Take the data below and copy exactly the lines starting at the one with "THEOREM (the probabilistic" and finishing at the one with "unless one of its oracle", both included.
Start of Stored data
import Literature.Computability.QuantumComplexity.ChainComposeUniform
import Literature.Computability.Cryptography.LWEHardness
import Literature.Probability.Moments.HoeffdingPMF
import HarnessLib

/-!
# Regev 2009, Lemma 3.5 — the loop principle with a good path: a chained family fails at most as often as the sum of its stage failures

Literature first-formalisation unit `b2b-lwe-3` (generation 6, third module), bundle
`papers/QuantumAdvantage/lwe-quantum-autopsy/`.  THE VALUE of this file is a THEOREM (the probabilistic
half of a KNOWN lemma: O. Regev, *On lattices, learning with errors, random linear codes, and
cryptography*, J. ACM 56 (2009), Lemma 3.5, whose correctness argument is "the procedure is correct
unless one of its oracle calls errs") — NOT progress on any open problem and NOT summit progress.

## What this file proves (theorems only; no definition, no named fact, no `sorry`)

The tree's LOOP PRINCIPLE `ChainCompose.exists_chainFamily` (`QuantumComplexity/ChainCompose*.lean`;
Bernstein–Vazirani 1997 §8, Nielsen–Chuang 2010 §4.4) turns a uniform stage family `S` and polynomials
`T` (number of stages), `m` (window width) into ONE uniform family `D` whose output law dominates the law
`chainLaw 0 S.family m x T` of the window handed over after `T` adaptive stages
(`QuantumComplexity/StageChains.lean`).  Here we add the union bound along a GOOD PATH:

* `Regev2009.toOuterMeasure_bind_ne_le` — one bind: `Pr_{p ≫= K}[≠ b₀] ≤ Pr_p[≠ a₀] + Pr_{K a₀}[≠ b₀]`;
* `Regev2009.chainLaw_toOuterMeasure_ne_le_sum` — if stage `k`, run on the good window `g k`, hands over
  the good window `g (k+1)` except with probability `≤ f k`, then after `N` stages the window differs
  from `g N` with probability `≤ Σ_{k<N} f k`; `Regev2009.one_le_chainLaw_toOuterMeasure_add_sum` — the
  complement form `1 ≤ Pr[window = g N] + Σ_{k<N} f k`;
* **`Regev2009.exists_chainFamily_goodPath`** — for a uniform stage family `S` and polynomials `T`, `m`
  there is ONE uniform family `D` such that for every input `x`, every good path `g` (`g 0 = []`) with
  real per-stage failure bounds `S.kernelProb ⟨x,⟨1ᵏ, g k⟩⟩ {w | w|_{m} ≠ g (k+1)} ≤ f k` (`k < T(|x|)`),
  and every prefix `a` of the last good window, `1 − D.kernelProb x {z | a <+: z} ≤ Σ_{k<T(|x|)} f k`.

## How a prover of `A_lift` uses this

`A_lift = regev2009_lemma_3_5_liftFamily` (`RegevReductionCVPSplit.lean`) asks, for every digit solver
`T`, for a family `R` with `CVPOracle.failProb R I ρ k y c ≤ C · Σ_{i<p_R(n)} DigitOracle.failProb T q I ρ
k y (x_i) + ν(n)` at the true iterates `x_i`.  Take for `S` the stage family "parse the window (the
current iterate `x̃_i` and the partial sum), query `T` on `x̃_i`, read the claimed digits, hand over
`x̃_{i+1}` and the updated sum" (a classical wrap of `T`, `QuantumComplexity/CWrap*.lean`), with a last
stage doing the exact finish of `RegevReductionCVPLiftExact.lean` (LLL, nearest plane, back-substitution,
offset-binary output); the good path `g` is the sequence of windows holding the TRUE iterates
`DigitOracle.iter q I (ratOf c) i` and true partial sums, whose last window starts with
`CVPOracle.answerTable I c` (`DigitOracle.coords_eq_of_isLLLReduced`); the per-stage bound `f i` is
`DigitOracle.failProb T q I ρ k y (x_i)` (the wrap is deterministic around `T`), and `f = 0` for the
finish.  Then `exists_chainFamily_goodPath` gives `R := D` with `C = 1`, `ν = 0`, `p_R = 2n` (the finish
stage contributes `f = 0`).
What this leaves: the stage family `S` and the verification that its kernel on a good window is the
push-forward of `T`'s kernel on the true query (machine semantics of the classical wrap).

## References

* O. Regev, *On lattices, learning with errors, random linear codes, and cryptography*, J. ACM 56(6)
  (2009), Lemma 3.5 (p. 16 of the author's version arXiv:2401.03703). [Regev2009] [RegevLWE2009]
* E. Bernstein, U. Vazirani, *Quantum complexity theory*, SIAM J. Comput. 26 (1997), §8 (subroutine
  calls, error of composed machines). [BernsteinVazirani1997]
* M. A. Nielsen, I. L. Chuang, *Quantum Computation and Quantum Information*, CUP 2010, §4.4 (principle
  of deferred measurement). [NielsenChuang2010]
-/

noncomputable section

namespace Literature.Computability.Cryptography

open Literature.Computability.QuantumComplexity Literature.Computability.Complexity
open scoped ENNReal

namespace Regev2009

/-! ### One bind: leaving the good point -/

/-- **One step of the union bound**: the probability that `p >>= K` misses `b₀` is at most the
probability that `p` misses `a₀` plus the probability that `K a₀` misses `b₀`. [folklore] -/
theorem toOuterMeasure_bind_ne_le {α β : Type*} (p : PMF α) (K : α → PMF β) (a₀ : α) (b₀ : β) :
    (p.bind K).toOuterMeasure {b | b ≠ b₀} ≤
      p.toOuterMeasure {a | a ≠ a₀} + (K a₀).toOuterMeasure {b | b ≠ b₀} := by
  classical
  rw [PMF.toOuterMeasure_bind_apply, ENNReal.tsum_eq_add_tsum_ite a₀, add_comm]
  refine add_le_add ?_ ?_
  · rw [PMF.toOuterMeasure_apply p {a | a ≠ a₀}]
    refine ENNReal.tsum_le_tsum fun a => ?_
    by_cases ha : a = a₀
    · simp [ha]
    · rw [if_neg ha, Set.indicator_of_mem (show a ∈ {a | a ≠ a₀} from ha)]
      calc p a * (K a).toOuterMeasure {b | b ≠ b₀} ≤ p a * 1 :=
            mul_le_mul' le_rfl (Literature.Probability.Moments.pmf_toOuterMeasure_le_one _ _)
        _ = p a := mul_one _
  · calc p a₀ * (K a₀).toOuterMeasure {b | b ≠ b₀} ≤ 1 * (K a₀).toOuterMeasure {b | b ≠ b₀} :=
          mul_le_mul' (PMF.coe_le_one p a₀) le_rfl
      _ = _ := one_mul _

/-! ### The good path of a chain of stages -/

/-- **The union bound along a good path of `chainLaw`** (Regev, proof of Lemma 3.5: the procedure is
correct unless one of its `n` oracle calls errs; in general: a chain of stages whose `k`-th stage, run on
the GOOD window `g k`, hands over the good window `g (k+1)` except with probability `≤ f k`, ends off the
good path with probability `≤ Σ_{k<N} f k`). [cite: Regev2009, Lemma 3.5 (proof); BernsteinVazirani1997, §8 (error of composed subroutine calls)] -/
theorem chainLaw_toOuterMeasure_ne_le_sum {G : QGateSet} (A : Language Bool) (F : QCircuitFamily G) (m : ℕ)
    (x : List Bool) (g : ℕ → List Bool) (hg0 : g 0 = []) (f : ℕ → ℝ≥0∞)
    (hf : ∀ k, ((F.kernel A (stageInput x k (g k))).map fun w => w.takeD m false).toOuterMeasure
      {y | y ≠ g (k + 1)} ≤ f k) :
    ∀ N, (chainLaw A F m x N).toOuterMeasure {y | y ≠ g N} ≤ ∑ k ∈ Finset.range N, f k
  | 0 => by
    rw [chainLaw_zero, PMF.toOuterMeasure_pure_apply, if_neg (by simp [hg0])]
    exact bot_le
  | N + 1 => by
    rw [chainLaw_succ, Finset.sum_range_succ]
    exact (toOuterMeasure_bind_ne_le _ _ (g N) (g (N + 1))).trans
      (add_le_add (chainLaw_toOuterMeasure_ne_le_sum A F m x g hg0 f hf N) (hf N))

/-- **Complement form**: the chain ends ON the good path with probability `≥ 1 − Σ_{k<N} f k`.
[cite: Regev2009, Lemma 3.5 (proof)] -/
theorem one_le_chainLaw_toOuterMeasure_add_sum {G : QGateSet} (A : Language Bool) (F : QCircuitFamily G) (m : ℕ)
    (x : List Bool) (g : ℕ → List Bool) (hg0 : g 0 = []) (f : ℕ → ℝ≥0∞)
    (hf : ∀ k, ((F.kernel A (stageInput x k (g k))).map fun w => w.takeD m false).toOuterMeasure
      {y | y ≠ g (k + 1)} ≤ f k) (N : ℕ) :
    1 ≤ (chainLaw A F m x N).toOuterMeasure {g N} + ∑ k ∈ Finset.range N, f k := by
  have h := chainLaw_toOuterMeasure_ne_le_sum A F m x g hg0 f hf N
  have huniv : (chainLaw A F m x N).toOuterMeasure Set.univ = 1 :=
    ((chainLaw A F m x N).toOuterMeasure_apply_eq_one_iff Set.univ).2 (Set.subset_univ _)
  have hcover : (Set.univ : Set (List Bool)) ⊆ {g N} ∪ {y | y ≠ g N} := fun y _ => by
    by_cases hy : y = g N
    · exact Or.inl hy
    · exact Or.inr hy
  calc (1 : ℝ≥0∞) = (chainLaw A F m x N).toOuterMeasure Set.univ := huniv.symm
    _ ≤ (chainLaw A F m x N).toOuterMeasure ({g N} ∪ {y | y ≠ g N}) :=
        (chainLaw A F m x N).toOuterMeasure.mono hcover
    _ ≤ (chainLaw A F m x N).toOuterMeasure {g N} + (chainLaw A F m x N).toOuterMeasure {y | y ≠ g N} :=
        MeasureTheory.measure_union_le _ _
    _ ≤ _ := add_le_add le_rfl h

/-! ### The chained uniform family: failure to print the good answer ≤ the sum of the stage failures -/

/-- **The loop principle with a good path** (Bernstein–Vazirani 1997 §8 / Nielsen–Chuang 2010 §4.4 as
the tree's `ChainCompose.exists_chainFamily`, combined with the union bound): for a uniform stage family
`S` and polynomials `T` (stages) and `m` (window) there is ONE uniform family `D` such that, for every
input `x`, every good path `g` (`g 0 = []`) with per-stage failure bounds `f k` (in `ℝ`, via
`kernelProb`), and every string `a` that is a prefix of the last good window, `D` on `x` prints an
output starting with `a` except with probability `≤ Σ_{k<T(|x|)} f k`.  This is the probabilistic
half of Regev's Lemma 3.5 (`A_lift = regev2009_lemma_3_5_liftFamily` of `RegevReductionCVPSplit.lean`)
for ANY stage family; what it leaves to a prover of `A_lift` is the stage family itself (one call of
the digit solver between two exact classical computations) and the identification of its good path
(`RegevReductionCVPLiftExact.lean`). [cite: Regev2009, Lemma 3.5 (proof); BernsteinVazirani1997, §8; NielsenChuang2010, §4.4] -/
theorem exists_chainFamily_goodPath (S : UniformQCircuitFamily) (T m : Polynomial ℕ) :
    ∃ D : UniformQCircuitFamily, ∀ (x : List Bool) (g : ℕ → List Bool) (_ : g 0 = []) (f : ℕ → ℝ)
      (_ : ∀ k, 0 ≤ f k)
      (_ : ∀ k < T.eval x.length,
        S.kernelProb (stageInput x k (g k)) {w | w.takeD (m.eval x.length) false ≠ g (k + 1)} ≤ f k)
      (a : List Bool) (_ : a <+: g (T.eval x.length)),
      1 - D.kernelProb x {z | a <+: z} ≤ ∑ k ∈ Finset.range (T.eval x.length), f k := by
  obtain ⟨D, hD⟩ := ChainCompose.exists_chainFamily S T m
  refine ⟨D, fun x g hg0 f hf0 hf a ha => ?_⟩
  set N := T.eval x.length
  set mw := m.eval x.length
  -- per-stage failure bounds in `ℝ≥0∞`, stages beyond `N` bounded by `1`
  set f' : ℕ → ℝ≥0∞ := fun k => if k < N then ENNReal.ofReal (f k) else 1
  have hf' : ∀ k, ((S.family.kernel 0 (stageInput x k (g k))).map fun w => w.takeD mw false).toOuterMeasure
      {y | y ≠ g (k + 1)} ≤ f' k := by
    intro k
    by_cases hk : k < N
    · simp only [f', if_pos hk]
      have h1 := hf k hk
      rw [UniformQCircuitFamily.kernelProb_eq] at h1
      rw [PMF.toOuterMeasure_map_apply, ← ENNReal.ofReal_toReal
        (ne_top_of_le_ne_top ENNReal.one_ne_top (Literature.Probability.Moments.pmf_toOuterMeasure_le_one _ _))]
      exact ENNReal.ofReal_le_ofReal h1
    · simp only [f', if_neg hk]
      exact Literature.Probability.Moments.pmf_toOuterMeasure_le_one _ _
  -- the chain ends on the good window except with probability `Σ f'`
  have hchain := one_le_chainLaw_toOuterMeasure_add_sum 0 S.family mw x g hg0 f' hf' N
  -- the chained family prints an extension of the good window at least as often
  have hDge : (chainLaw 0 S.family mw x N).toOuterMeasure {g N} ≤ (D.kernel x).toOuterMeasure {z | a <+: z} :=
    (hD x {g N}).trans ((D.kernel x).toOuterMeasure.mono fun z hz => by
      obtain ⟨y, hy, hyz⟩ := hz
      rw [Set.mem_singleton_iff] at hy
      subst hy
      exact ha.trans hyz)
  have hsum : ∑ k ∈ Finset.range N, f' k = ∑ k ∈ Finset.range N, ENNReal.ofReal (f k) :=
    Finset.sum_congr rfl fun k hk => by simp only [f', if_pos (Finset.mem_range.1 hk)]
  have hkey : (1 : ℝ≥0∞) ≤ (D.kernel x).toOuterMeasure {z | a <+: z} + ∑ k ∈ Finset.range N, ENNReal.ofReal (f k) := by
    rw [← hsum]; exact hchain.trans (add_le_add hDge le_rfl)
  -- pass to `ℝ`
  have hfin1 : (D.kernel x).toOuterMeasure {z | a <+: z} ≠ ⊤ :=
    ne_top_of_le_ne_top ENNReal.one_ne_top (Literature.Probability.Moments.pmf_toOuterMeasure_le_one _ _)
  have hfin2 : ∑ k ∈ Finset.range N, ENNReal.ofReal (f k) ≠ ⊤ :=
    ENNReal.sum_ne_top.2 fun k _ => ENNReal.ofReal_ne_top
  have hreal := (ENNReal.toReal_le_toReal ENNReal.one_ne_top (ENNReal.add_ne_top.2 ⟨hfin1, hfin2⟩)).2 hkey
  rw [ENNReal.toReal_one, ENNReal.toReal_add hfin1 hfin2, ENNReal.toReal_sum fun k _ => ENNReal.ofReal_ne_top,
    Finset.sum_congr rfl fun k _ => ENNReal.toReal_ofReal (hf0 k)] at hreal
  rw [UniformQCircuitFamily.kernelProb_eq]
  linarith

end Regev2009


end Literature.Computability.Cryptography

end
End of Stored data
Start of Stored data
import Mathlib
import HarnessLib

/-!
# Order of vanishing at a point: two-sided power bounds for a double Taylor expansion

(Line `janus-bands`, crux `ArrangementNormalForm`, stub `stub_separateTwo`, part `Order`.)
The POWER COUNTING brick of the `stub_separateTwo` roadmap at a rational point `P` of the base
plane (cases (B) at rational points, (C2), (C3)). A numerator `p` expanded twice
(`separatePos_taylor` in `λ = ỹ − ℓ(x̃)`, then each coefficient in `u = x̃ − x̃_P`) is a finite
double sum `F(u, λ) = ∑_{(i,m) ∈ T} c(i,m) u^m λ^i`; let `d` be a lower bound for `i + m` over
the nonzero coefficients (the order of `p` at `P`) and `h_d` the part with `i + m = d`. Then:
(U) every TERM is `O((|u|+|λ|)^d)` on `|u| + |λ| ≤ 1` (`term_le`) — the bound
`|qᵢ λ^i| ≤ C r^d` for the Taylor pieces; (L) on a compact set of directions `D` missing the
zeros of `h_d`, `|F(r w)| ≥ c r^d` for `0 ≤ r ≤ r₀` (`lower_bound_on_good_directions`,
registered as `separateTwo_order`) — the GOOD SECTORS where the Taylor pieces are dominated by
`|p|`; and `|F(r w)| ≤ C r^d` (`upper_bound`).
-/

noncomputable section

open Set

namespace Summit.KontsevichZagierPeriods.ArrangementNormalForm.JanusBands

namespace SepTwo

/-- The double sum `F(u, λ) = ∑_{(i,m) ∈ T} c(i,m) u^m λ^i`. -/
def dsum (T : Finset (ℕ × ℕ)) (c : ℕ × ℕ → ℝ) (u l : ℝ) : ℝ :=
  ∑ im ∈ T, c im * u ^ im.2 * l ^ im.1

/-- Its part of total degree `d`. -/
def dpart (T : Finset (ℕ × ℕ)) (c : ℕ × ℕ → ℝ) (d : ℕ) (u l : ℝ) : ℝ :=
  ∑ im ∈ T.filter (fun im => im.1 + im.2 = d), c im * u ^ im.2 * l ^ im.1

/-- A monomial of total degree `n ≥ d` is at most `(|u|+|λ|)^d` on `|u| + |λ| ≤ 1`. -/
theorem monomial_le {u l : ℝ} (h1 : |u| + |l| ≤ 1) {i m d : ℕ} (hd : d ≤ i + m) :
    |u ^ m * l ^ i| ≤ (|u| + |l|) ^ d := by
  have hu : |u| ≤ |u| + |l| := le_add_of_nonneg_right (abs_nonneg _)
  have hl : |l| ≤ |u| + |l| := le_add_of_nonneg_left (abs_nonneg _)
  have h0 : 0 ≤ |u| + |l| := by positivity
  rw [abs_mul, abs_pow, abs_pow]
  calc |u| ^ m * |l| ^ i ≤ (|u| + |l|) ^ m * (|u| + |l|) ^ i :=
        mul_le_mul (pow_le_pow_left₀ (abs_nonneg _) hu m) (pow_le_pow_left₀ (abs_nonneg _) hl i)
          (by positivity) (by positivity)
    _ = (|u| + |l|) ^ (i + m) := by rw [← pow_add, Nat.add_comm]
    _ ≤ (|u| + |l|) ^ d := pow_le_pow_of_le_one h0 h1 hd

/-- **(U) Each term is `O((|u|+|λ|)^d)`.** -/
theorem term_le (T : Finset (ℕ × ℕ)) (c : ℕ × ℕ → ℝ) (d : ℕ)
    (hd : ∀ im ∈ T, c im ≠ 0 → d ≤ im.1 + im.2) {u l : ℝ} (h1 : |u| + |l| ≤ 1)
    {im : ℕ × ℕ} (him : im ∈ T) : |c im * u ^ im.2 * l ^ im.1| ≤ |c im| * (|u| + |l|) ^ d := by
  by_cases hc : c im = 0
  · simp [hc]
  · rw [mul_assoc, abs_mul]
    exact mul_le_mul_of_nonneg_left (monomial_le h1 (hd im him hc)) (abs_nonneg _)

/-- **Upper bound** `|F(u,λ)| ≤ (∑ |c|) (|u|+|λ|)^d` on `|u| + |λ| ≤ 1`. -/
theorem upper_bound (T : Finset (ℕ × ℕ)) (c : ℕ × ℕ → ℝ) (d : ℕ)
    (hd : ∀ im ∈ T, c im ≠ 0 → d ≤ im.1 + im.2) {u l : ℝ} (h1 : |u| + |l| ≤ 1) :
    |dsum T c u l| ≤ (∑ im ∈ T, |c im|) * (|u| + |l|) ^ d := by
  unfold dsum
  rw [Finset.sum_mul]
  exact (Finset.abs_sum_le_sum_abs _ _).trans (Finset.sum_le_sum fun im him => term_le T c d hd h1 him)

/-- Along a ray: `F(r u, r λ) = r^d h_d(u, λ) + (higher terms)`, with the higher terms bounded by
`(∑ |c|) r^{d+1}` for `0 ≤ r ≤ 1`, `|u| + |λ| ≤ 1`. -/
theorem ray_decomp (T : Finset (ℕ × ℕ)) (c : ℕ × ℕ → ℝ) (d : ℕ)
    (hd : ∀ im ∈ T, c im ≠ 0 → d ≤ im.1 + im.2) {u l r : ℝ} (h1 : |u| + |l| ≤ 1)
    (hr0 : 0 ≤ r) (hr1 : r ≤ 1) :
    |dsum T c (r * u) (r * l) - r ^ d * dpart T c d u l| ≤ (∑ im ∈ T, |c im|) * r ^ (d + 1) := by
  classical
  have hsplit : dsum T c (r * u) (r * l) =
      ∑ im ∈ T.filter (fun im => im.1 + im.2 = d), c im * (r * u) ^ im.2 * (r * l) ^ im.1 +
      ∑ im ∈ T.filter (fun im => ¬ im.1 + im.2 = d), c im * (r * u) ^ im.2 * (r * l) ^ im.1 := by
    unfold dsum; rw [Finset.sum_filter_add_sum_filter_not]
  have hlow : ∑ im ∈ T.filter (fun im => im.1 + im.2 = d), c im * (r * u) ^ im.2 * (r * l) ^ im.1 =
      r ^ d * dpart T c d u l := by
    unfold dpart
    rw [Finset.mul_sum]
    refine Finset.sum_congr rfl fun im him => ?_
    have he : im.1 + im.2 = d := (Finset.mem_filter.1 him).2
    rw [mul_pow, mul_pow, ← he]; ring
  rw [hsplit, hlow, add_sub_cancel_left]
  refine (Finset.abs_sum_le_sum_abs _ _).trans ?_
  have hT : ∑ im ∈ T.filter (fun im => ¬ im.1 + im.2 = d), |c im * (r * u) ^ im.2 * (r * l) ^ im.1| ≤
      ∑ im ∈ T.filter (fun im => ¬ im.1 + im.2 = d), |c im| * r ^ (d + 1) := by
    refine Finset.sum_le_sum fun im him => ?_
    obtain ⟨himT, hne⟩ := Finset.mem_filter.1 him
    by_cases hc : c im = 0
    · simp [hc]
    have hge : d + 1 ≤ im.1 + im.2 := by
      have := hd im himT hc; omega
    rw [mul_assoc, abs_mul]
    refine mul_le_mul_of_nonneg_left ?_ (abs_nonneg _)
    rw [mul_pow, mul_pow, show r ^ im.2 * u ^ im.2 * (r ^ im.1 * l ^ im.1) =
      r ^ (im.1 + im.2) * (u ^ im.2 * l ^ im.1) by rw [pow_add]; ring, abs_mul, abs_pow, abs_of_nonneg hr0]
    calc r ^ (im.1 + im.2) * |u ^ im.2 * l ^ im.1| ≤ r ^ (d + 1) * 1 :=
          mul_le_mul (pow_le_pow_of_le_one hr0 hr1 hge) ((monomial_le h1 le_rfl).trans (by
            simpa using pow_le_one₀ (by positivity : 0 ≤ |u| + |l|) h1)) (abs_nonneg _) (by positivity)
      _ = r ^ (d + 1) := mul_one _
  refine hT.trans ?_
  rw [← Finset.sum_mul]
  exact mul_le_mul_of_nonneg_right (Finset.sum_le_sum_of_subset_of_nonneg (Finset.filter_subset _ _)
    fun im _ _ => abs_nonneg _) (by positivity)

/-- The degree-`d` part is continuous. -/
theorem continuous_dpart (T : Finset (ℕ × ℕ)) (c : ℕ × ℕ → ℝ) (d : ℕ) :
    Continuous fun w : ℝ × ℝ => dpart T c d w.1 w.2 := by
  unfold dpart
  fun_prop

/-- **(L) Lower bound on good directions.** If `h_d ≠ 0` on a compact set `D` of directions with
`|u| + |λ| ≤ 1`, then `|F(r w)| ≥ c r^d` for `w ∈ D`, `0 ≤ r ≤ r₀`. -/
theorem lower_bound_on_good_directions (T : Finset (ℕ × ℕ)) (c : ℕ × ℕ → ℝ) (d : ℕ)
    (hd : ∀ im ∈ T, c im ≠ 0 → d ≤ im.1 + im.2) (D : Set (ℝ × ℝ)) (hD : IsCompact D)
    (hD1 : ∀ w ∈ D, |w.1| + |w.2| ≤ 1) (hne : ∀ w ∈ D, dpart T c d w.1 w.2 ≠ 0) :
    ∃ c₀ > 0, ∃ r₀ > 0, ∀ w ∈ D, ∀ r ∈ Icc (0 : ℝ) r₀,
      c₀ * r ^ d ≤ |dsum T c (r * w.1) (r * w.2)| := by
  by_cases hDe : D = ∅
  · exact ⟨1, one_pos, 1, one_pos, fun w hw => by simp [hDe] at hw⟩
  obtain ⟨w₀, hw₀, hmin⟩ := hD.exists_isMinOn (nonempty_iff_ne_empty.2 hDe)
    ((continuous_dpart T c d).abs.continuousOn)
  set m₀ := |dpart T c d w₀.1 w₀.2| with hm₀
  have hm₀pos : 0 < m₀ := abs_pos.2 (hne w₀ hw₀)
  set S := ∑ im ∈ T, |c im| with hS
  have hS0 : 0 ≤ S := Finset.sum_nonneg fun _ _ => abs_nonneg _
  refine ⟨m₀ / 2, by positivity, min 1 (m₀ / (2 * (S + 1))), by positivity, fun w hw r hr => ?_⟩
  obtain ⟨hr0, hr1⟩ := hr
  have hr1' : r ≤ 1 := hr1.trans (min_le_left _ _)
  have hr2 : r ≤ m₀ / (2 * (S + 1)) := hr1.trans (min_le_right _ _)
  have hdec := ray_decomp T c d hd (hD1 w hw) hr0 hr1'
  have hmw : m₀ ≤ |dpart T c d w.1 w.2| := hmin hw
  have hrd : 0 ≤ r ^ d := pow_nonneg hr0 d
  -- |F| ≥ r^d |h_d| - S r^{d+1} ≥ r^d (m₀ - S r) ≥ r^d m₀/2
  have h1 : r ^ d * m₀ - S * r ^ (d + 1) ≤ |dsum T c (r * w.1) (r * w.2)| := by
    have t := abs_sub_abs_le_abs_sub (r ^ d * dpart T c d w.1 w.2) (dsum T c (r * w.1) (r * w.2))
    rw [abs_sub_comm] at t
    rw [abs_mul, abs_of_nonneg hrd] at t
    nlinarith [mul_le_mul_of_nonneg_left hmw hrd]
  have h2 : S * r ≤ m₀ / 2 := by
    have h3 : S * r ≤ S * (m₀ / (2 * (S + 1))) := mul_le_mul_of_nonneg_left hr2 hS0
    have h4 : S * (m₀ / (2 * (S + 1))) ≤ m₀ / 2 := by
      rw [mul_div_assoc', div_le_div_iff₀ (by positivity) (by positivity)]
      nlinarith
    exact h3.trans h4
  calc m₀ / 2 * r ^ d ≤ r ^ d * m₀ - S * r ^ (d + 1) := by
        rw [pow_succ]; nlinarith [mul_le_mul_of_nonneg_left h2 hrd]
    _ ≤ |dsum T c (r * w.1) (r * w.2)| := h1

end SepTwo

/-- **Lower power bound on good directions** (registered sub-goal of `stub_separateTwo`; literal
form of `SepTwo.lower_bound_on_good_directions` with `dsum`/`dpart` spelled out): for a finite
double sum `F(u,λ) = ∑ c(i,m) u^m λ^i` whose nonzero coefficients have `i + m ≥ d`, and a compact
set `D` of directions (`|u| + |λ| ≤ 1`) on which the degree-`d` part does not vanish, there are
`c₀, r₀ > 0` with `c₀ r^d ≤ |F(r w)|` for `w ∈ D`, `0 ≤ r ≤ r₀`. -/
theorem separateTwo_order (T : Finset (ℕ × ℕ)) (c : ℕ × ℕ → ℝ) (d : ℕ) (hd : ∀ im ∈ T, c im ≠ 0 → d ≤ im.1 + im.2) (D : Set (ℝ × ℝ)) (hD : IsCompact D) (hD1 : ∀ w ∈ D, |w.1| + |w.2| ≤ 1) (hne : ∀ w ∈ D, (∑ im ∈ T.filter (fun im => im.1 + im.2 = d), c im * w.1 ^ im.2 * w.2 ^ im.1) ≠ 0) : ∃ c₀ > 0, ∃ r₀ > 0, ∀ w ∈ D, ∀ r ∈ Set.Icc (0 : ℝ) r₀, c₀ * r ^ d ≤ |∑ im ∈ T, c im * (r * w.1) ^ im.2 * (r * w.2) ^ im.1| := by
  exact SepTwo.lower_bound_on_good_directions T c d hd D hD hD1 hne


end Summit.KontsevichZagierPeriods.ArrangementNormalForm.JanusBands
End of Stored data
### [Answer box]
`papers/QuantumAdvantage/lwe-quantum-autopsy/`.  THE VALUE of this file is a THEOREM (the probabilistic
half of a KNOWN lemma: O. Regev, *On lattices, learning with errors, random linear codes, and
cryptography*, J. ACM 56 (2009), Lemma 3.5, whose correctness argument is "the procedure is correct
unless one of its oracle calls errs") — NOT progress on any open problem and NOT summit progress.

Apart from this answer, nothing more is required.